Wool continues to rise, but industry specialists fear wool coming out of storage will see quantity increase beyond levels that buyers can currently handle.

The upwards trend continued this week for the Australian wool market off the back of strong demand for all types leading to a large increase in the Eastern Market Indicator (EMI) of 95 cents to close the week out at 1117 cents per kilogram, clean.

The EMI has now risen for five out the last six series, gaining a total of 259 cents over this period, an increase of 30.2pc.

The significant price rises helped to lower the passed in rate, the national passed in rate was only 2.4pc.

According to wool industry specialists, the hope is that the upwards trend continues at a steady enough rate to be able to be maintained.

There is fear there that price rises will see wool come out of storage and quantity increase beyond levels that buyers can currently handle, which would result in the market coming back again.

The Merino fleece attracted strong widespread competition, pushing prices continually higher across all microns and descriptions.

As buyers fought hard to secure quantity, the market continued to rise until the final hammer.

So much so, that in a very rare occurrence, by the end of the week the individual Micron Price Guides (MPGs) in the West (which sold last) for 18.0 through to 20.0 micron were higher than in the East.

As Fremantle only sold over one day, all these gains were experienced on Wednesday, the Western Indicator rose by 113 cents, the largest daily rise in the Western indicator since September last year.

Across the country the MPGs for 16.5 to 21.0 micron gained 102 to 158 cents.

The skirting market again followed a similar path to the fleece, strong demand pushed prices up by 100 to 160 cents, 18.0 micron and finer enjoying the largest rises.

The crossbreds recorded further rises but not to the same extent as their merino cousins.

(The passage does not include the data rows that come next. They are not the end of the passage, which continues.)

set_option maxHeartbeats 1600000 in -- budget only: statement-heavy lattice tokens.
/-- **THE SHELL KIND OF THE ROOT REGION, CLASS ABSENT, COUNTED ON THE `W`-SIDE** — the twin of `ncard_rootRegion_shell_class_eq_ncard_two` with `¬Qbig` ∕ `¬CLS^{c,W}` on both
sides (the three kinds partition the region; FILE 2 evaluates the `W`-side counts in regime B). [cite: Kottwitz1986, §3] [cite: BruhatTits1972, §10]
[cite: LabesseLanglands1979, §2 Lemma 2.1 p. 8] [cite: Rogawski1990, §4.9 pp. 54–56] -/
theorem ncard_rootRegion_shell_not_class_eq_ncard_two [IsPrincipalIdealRing 𝒪[K]] {σ : K →+* K} {ϖ : K}
    (hσ : ∀ a, σ (σ a) = a) (hvσ : ∀ a, Valued.v (σ a) = Valued.v a) (hϖ : Valued.v ϖ = WithZero.exp (-1 : ℤ))
    (γ : unitaryGroupOfForm σ ((StdForm.antidiagonal 3).over K)) (B₀ : GL (Fin 2) K) (hγ : (γ : GL (Fin 3) K) = endoGL (B₀, (1 : GL (Fin 1) K))) {d₀ : ℕ}
    (hdet : Valued.v ϖ ^ (2 * d₀ + 1) < Valued.v (((B₀ : Matrix (Fin 2) (Fin 2) K) - (1 : Matrix (Fin 2) (Fin 2) K)).det)) :
    {v : {M : Submodule 𝒪[K] (Fin 3 → K) // IsVertex σ ϖ ((StdForm.antidiagonal 3).over K) M} | v ∈ {v : {M : Submodule 𝒪[K] (Fin 3 → K) // IsVertex σ ϖ ((StdForm.antidiagonal 3).over K) M} | latticeGraphIso σ ϖ ((StdForm.antidiagonal 3).over K) γ v = v ∧ IsSelfDualLattice σ ϖ ((StdForm.antidiagonal 3).over K) v.1 ∧ v.1.map ((Matrix.toLin' (((γ : GL (Fin 3) K) : Matrix (Fin 3) (Fin 3) K) - 1)).restrictScalars 𝒪[K]) ≤ scaleLattice (ϖ ^ d₀) v.1} ∧
        ¬ (∀ y ∈ v.1, y 1 = 0 → ((((γ : GL (Fin 3) K) : Matrix (Fin 3) (Fin 3) K) - ((B₀ : Matrix (Fin 2) (Fin 2) K).trace / 2) • (1 : Matrix (Fin 3) (Fin 3) K)) *ᵥ y) ∈ scaleLattice (ϖ ^ (d₀ + 1)) v.1) ∧
        ¬ (∃ y ∈ v.1, y 1 = 0 ∧ ∃ a : K, Valued.v a = 1 ∧ Valued.v ((ϖ ^ d₀)⁻¹ * pairing σ ((StdForm.antidiagonal 3).over K) y ((((γ : GL (Fin 3) K) : Matrix (Fin 3) (Fin 3) K) - ((B₀ : Matrix (Fin 2) (Fin 2) K).trace / 2) • (1 : Matrix (Fin 3) (Fin 3) K)) *ᵥ y) - ((ϖ ^ d₀)⁻¹ * ((B₀ : Matrix (Fin 2) (Fin 2) K).trace / 2 - 1)) * a ^ 2) < 1)}.ncard =
    {B : Submodule 𝒪[K] (Fin 2 → K) | IsSelfDualLattice σ ϖ (!![(0 : K), 1; 1, 0] : Matrix (Fin 2) (Fin 2) K) B ∧ mapGL B₀ B = B ∧
        (B.map ((Matrix.toLin' ((B₀ : Matrix (Fin 2) (Fin 2) K) - 1)).restrictScalars 𝒪[K]) ≤ scaleLattice (ϖ ^ d₀) B ∧
          ¬ B.map ((Matrix.toLin' ((B₀ : Matrix (Fin 2) (Fin 2) K) - ((B₀ : Matrix (Fin 2) (Fin 2) K).trace / 2) • (1 : Matrix (Fin 2) (Fin 2) K))).restrictScalars 𝒪[K]) ≤
            scaleLattice (ϖ ^ (d₀ + 1)) B ∧
          ¬ (∃ y₂ ∈ B, ∃ a : K, Valued.v a = 1 ∧ Valued.v ((ϖ ^ d₀)⁻¹ * pairing σ (!![(0 : K), 1; 1, 0] : Matrix (Fin 2) (Fin 2) K) y₂ ((((B₀ : Matrix (Fin 2) (Fin 2) K)) - ((B₀ : Matrix (Fin 2) (Fin 2) K).trace / 2) • (1 : Matrix (Fin 2) (Fin 2) K)) *ᵥ y₂) - ((ϖ ^ d₀)⁻¹ * ((B₀ : Matrix (Fin 2) (Fin 2) K).trace / 2 - 1)) * a ^ 2) < 1))}.ncard := by
  have hϖ0' : Valued.v ϖ ≠ 0 := by rw [hϖ]; exact WithZero.exp_ne_zero
  have hϖ0 : ϖ ≠ 0 := fun h0 => by rw [h0, map_zero] at hϖ0'; exact hϖ0' rfl
  have hϖ1 : Valued.v ϖ ≤ 1 := by rw [hϖ, ← WithZero.exp_zero]; exact WithZero.exp_le_exp.2 (by norm_num)
  have hH₂ : IsUnit (!![(0 : K), 1; 1, 0] : Matrix (Fin 2) (Fin 2) K).det := by
    rw [Matrix.det_fin_two]; simp
  have hu : Valued.v (((1 : GL (Fin 1) K) : Matrix (Fin 1) (Fin 1) K) 0 0) = 1 := by rw [Units.val_one, Matrix.one_apply_eq, map_one]
  have hud : Valued.v (((1 : GL (Fin 1) K) : Matrix (Fin 1) (Fin 1) K) 0 0 - 1) ≤ Valued.v (ϖ ^ d₀) := by
    rw [Units.val_one, Matrix.one_apply_eq, sub_self, map_zero]; exact zero_le
  have hdet' : Valued.v ϖ ^ (2 * d₀ + 1) <
      Valued.v (((B₀ : Matrix (Fin 2) (Fin 2) K) - ((1 : GL (Fin 1) K) : Matrix (Fin 1) (Fin 1) K) 0 0 • (1 : Matrix (Fin 2) (Fin 2) K)).det) := by
    rw [Units.val_one, Matrix.one_apply_eq, one_smul]; exact hdet
  -- the vertex set is the copy of the rank-3 lattice set under `v ↦ v.1`, and every member is an axis vertex (★ THM 4)
  have himg : (Subtype.val '' {v : {M : Submodule 𝒪[K] (Fin 3 → K) // IsVertex σ ϖ ((StdForm.antidiagonal 3).over K) M} | v ∈ {v : {M : Submodule 𝒪[K] (Fin 3 → K) // IsVertex σ ϖ ((StdForm.antidiagonal 3).over K) M} | latticeGraphIso σ ϖ ((StdForm.antidiagonal 3).over K) γ v = v ∧ IsSelfDualLattice σ ϖ ((StdForm.antidiagonal 3).over K) v.1 ∧ v.1.map ((Matrix.toLin' (((γ : GL (Fin 3) K) : Matrix (Fin 3) (Fin 3) K) - 1)).restrictScalars 𝒪[K]) ≤ scaleLattice (ϖ ^ d₀) v.1} ∧
        ¬ (∀ y ∈ v.1, y 1 = 0 → ((((γ : GL (Fin 3) K) : Matrix (Fin 3) (Fin 3) K) - ((B₀ : Matrix (Fin 2) (Fin 2) K).trace / 2) • (1 : Matrix (Fin 3) (Fin 3) K)) *ᵥ y) ∈ scaleLattice (ϖ ^ (d₀ + 1)) v.1) ∧
        ¬ (∃ y ∈ v.1, y 1 = 0 ∧ ∃ a : K, Valued.v a = 1 ∧ Valued.v ((ϖ ^ d₀)⁻¹ * pairing σ ((StdForm.antidiagonal 3).over K) y ((((γ : GL (Fin 3) K) : Matrix (Fin 3) (Fin 3) K) - ((B₀ : Matrix (Fin 2) (Fin 2) K).trace / 2) • (1 : Matrix (Fin 3) (Fin 3) K)) *ᵥ y) - ((ϖ ^ d₀)⁻¹ * ((B₀ : Matrix (Fin 2) (Fin 2) K).trace / 2 - 1)) * a ^ 2) < 1)}) =
      {M : Submodule 𝒪[K] (Fin 3 → K) | IsSelfDualLattice σ ϖ (!![((!![(0 : K), 1; 1, 0] : Matrix (Fin 2) (Fin 2) K)) 0 0, 0, ((!![(0 : K), 1; 1, 0] : Matrix (Fin 2) (Fin 2) K)) 0 1; 0, (1 : K), 0; ((!![(0 : K), 1; 1, 0] : Matrix (Fin 2) (Fin 2) K)) 1 0, 0, ((!![(0 : K), 1; 1, 0] : Matrix (Fin 2) (Fin 2) K)) 1 1] : Matrix (Fin 3) (Fin 3) K) M ∧
        mapGL (endoGL (B₀, (1 : GL (Fin 1) K))) M = M ∧ (Pi.single 1 1 : Fin 3 → K) ∈ M ∧ (M.map ((Matrix.toLin' (((endoGL (B₀, (1 : GL (Fin 1) K)) : GL (Fin 3) K) : Matrix (Fin 3) (Fin 3) K) - 1)).restrictScalars 𝒪[K]) ≤ scaleLattice (ϖ ^ d₀) M ∧
          ¬ (∀ y ∈ M, y 1 = 0 → ((((endoGL (B₀, (1 : GL (Fin 1) K)) : GL (Fin 3) K) : Matrix (Fin 3) (Fin 3) K) - ((B₀ : Matrix (Fin 2) (Fin 2) K).trace / 2) • (1 : Matrix (Fin 3) (Fin 3) K)) *ᵥ y) ∈ scaleLattice (ϖ ^ (d₀ + 1)) M) ∧
          ¬ (∃ y ∈ M, y 1 = 0 ∧ ∃ a : K, Valued.v a = 1 ∧ Valued.v ((ϖ ^ d₀)⁻¹ * pairing σ ((StdForm.antidiagonal 3).over K) y ((((endoGL (B₀, (1 : GL (Fin 1) K)) : GL (Fin 3) K) : Matrix (Fin 3) (Fin 3) K) - ((B₀ : Matrix (Fin 2) (Fin 2) K).trace / 2) • (1 : Matrix (Fin 3) (Fin 3) K)) *ᵥ y) - ((ϖ ^ d₀)⁻¹ * ((B₀ : Matrix (Fin 2) (Fin 2) K).trace / 2 - 1)) * a ^ 2) < 1))} := by
    ext M
    simp only [Set.mem_image, Set.mem_setOf_eq]
    constructor
    · rintro ⟨v, ⟨⟨hfix, hSD, hlev⟩, hkind⟩, rfl⟩
      have e := congrArg Subtype.val hfix
      rw [latticeGraphIso_apply_coe, hγ] at e
      have hSD' : IsSelfDualLattice σ ϖ (!![((!![(0 : K), 1; 1, 0] : Matrix (Fin 2) (Fin 2) K)) 0 0, 0, ((!![(0 : K), 1; 1, 0] : Matrix (Fin 2) (Fin 2) K)) 0 1; 0, (1 : K), 0; ((!![(0 : K), 1; 1, 0] : Matrix (Fin 2) (Fin 2) K)) 1 0, 0, ((!![(0 : K), 1; 1, 0] : Matrix (Fin 2) (Fin 2) K)) 1 1] : Matrix (Fin 3) (Fin 3) K) v.1 := by
        rw [← antidiagonal_three_over_eq_endoShape]; exact hSD
      have hax := single_one_one_mem_of_mem_rootRegion_of_coe_eq_endoGL hσ hvσ hϖ γ B₀ (1 : GL (Fin 1) K) hγ hdet' v ⟨hfix, hSD, hlev⟩
      rw [hγ] at hlev hkind
      exact ⟨hSD', e, hax, hlev, hkind⟩
    · rintro ⟨hSD, hfix, -, hlev, hkind⟩
      rw [← antidiagonal_three_over_eq_endoShape] at hSD
      refine ⟨⟨M, 0, hSD⟩, ⟨⟨?_, hSD, ?_⟩, ?_⟩, rfl⟩
      · apply Subtype.ext
        rw [latticeGraphIso_apply_coe, hγ]
        exact hfix
      · rw [hγ]; exact hlev
      · rw [hγ]; exact hkind
  rw [← Set.ncard_image_of_injective _ Subtype.val_injective, himg]
  refine ncard_selfDual_fixed_axis_eq σ hvσ hϖ0 hϖ1 hH₂ (h := (1 : K)) (by rw [map_one]) B₀ hu
    (fun M => M.map ((Matrix.toLin' (((endoGL (B₀, (1 : GL (Fin 1) K)) : GL (Fin 3) K) : Matrix (Fin 3) (Fin 3) K) - 1)).restrictScalars 𝒪[K]) ≤ scaleLattice (ϖ ^ d₀) M ∧
      ¬ (∀ y ∈ M, y 1 = 0 → ((((endoGL (B₀, (1 : GL (Fin 1) K)) : GL (Fin 3) K) : Matrix (Fin 3) (Fin 3) K) - ((B₀ : Matrix (Fin 2) (Fin 2) K).trace / 2) • (1 : Matrix (Fin 3) (Fin 3) K)) *ᵥ y) ∈ scaleLattice (ϖ ^ (d₀ + 1)) M) ∧
      ¬ (∃ y ∈ M, y 1 = 0 ∧ ∃ a : K, Valued.v a = 1 ∧ Valued.v ((ϖ ^ d₀)⁻¹ * pairing σ ((StdForm.antidiagonal 3).over K) y ((((endoGL (B₀, (1 : GL (Fin 1) K)) : GL (Fin 3) K) : Matrix (Fin 3) (Fin 3) K) - ((B₀ : Matrix (Fin 2) (Fin 2) K).trace / 2) • (1 : Matrix (Fin 3) (Fin 3) K)) *ᵥ y) - ((ϖ ^ d₀)⁻¹ * ((B₀ : Matrix (Fin 2) (Fin 2) K).trace / 2 - 1)) * a ^ 2) < 1))
    (fun B => B.map ((Matrix.toLin' ((B₀ : Matrix (Fin 2) (Fin 2) K) - 1)).restrictScalars 𝒪[K]) ≤ scaleLattice (ϖ ^ d₀) B ∧
      ¬ B.map ((Matrix.toLin' ((B₀ : Matrix (Fin 2) (Fin 2) K) - ((B₀ : Matrix (Fin 2) (Fin 2) K).trace / 2) • (1 : Matrix (Fin 2) (Fin 2) K))).restrictScalars 𝒪[K]) ≤
        scaleLattice (ϖ ^ (d₀ + 1)) B ∧
      ¬ (∃ y₂ ∈ B, ∃ a : K, Valued.v a = 1 ∧ Valued.v ((ϖ ^ d₀)⁻¹ * pairing σ (!![(0 : K), 1; 1, 0] : Matrix (Fin 2) (Fin 2) K) y₂ ((((B₀ : Matrix (Fin 2) (Fin 2) K)) - ((B₀ : Matrix (Fin 2) (Fin 2) K).trace / 2) • (1 : Matrix (Fin 2) (Fin 2) K)) *ᵥ y₂) - ((ϖ ^ d₀)⁻¹ * ((B₀ : Matrix (Fin 2) (Fin 2) K).trace / 2 - 1)) * a ^ 2) < 1)) fun g₂ => ?_
  -- the label at an axis frame `latt ι(g₂, 1)`: all three tokens move to the `W`-block
  simp only [antidiagonal_three_over_eq_endoShape]
  rw [map_endoGL_sub_one_latt_endoGL_le_scaleLattice_iff (pow_ne_zero d₀ hϖ0),
    forall_centred_mulVec_mem_scaleLattice_latt_endoGL_one_iff (pow_ne_zero (d₀ + 1) hϖ0),
    exists_centred_class_latt_endoGL_one_iff]
  exact ⟨fun H => ⟨H.1.1, H.2⟩, fun H => ⟨⟨H.1, hud⟩, H.2⟩⟩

The MPGs for 26.0 to 30.0 micron added between 11 and 60 cents for the series.

General increases in locks, stains and crutchings of 30 to 50 cents, pushed the merino carding indicators up by an average of 37 cents.

The large price rises have enticed more sellers to the market, pushing the national offering higher. Next week there is currently 34,093 bales on offer.

The story Wool continues to lift first appeared on Farm Online.